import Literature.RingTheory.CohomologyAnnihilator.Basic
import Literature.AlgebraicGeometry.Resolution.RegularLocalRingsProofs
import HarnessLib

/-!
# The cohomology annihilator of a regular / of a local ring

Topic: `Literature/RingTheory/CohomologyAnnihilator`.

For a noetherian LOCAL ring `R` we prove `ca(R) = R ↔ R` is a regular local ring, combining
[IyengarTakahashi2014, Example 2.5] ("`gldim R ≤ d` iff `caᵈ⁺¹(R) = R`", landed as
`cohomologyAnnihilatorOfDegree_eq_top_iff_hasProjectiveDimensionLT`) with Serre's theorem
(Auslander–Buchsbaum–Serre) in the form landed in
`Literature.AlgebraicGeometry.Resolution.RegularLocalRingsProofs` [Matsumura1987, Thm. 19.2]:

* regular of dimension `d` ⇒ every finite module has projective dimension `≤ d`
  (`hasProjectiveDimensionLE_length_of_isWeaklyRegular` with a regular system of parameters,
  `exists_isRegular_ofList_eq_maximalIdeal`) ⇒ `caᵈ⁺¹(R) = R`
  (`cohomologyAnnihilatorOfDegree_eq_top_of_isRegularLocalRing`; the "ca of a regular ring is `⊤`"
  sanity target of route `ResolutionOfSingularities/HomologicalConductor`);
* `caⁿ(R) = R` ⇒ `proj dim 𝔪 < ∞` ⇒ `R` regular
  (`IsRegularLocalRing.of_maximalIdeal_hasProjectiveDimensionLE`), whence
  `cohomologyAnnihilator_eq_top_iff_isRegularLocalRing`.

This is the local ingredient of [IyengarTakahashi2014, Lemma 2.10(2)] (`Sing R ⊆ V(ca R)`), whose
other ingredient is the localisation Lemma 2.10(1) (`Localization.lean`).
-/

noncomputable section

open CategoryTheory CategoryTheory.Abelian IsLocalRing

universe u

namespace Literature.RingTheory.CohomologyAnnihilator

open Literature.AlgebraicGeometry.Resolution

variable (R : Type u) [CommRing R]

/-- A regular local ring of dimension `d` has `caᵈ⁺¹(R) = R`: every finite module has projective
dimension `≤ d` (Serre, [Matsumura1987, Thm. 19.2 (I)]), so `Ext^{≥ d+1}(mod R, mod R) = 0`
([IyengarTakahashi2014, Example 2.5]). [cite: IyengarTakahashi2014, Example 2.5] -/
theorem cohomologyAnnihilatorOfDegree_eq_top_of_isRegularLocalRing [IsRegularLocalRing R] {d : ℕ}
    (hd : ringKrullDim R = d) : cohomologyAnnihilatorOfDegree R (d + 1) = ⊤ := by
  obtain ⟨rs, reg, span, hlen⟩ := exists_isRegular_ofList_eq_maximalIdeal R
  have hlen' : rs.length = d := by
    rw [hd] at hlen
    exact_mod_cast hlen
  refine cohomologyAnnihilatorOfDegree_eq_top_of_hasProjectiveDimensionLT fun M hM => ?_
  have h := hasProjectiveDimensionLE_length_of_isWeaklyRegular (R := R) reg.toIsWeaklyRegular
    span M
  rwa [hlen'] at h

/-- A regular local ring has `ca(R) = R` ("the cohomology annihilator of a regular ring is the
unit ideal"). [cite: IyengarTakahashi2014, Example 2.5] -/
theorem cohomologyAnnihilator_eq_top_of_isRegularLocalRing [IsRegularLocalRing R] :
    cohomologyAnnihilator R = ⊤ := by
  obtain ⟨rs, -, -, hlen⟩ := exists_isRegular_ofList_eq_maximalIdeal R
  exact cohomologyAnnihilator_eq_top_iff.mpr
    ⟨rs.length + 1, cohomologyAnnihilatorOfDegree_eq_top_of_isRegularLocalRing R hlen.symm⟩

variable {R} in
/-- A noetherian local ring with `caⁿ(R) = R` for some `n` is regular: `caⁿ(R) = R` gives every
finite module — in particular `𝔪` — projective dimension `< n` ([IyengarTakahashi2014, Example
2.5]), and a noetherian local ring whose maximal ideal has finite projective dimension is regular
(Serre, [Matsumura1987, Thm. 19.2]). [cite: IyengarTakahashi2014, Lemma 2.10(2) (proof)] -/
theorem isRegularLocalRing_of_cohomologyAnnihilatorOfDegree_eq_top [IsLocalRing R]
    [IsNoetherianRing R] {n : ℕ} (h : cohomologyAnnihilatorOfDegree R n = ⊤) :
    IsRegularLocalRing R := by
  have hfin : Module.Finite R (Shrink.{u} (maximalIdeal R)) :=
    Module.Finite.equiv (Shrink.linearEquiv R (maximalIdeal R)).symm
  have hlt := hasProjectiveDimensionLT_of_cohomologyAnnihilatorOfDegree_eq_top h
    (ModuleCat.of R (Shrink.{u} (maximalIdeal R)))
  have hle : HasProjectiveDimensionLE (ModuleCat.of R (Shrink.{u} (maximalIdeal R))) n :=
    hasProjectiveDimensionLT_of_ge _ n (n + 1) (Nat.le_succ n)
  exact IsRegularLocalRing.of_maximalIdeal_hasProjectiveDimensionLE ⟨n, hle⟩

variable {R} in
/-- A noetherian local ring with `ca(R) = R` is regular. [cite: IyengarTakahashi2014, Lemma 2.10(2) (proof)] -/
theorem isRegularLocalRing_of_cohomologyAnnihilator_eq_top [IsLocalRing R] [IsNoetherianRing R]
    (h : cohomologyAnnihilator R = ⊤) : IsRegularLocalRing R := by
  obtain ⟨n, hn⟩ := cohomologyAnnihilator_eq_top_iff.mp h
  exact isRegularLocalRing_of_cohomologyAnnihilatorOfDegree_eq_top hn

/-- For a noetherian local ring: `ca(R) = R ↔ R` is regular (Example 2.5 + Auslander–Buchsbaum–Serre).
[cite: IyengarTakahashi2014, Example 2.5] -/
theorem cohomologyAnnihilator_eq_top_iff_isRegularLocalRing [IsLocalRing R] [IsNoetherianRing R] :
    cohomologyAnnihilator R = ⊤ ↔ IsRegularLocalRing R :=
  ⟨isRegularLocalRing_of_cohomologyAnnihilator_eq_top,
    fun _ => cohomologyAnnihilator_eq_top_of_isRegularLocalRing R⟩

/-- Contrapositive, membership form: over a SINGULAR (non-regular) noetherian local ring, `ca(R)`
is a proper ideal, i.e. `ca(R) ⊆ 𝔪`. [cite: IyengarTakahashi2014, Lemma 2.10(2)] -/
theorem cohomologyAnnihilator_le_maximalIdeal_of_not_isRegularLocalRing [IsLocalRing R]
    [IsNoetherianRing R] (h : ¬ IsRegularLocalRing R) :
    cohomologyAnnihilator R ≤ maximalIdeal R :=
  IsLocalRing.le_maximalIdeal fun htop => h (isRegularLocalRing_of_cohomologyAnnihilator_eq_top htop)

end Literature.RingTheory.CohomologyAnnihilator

+++

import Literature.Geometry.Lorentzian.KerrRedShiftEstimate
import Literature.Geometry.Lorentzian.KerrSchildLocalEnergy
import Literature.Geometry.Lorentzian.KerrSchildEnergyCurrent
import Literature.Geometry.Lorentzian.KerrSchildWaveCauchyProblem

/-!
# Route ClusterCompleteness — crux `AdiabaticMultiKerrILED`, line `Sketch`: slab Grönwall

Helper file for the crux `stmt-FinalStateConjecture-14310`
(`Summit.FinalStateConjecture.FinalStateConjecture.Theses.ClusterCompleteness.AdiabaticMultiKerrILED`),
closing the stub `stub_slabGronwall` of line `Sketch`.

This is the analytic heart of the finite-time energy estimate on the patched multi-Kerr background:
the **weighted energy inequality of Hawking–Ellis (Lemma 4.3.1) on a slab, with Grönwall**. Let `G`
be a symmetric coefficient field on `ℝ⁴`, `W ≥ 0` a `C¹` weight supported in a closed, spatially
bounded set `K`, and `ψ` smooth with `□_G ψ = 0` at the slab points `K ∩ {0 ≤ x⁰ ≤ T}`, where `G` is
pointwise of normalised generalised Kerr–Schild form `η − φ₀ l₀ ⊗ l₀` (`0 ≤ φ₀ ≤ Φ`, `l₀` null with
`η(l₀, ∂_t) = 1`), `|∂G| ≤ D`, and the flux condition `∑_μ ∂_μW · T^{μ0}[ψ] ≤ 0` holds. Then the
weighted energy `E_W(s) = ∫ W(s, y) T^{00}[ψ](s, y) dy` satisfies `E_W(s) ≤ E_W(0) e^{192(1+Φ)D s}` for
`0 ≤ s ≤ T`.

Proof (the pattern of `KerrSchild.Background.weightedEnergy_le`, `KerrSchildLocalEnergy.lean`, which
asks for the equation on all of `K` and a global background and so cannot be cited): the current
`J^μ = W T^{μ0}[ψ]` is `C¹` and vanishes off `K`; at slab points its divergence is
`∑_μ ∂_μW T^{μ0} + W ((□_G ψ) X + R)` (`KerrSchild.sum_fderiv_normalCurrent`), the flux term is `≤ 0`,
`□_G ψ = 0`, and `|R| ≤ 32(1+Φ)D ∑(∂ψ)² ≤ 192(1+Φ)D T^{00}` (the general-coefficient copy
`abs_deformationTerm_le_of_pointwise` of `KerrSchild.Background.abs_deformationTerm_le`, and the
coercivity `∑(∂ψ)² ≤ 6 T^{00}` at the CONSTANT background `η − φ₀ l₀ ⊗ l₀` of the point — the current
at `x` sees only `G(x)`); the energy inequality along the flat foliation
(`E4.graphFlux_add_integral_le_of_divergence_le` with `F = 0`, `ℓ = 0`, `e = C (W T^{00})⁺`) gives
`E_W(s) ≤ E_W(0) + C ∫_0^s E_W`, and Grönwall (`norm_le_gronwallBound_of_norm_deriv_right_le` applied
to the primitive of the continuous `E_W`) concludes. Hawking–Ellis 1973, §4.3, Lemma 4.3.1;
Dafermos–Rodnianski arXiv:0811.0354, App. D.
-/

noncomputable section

+++

In the listing above, locate the line with "import Literature.RingTheory.CohomologyAnnihilator.Basic" and the line with "regular of dimension", then extract exactly those lines and every line between them, and nothing more.

Answer to this problem:
import Literature.RingTheory.CohomologyAnnihilator.Basic
import Literature.AlgebraicGeometry.Resolution.RegularLocalRingsProofs
import HarnessLib

/-!
# The cohomology annihilator of a regular / of a local ring

Topic: `Literature/RingTheory/CohomologyAnnihilator`.

For a noetherian LOCAL ring `R` we prove `ca(R) = R ↔ R` is a regular local ring, combining
[IyengarTakahashi2014, Example 2.5] ("`gldim R ≤ d` iff `caᵈ⁺¹(R) = R`", landed as
`cohomologyAnnihilatorOfDegree_eq_top_iff_hasProjectiveDimensionLT`) with Serre's theorem
(Auslander–Buchsbaum–Serre) in the form landed in
`Literature.AlgebraicGeometry.Resolution.RegularLocalRingsProofs` [Matsumura1987, Thm. 19.2]:

* regular of dimension `d` ⇒ every finite module has projective dimension `≤ d`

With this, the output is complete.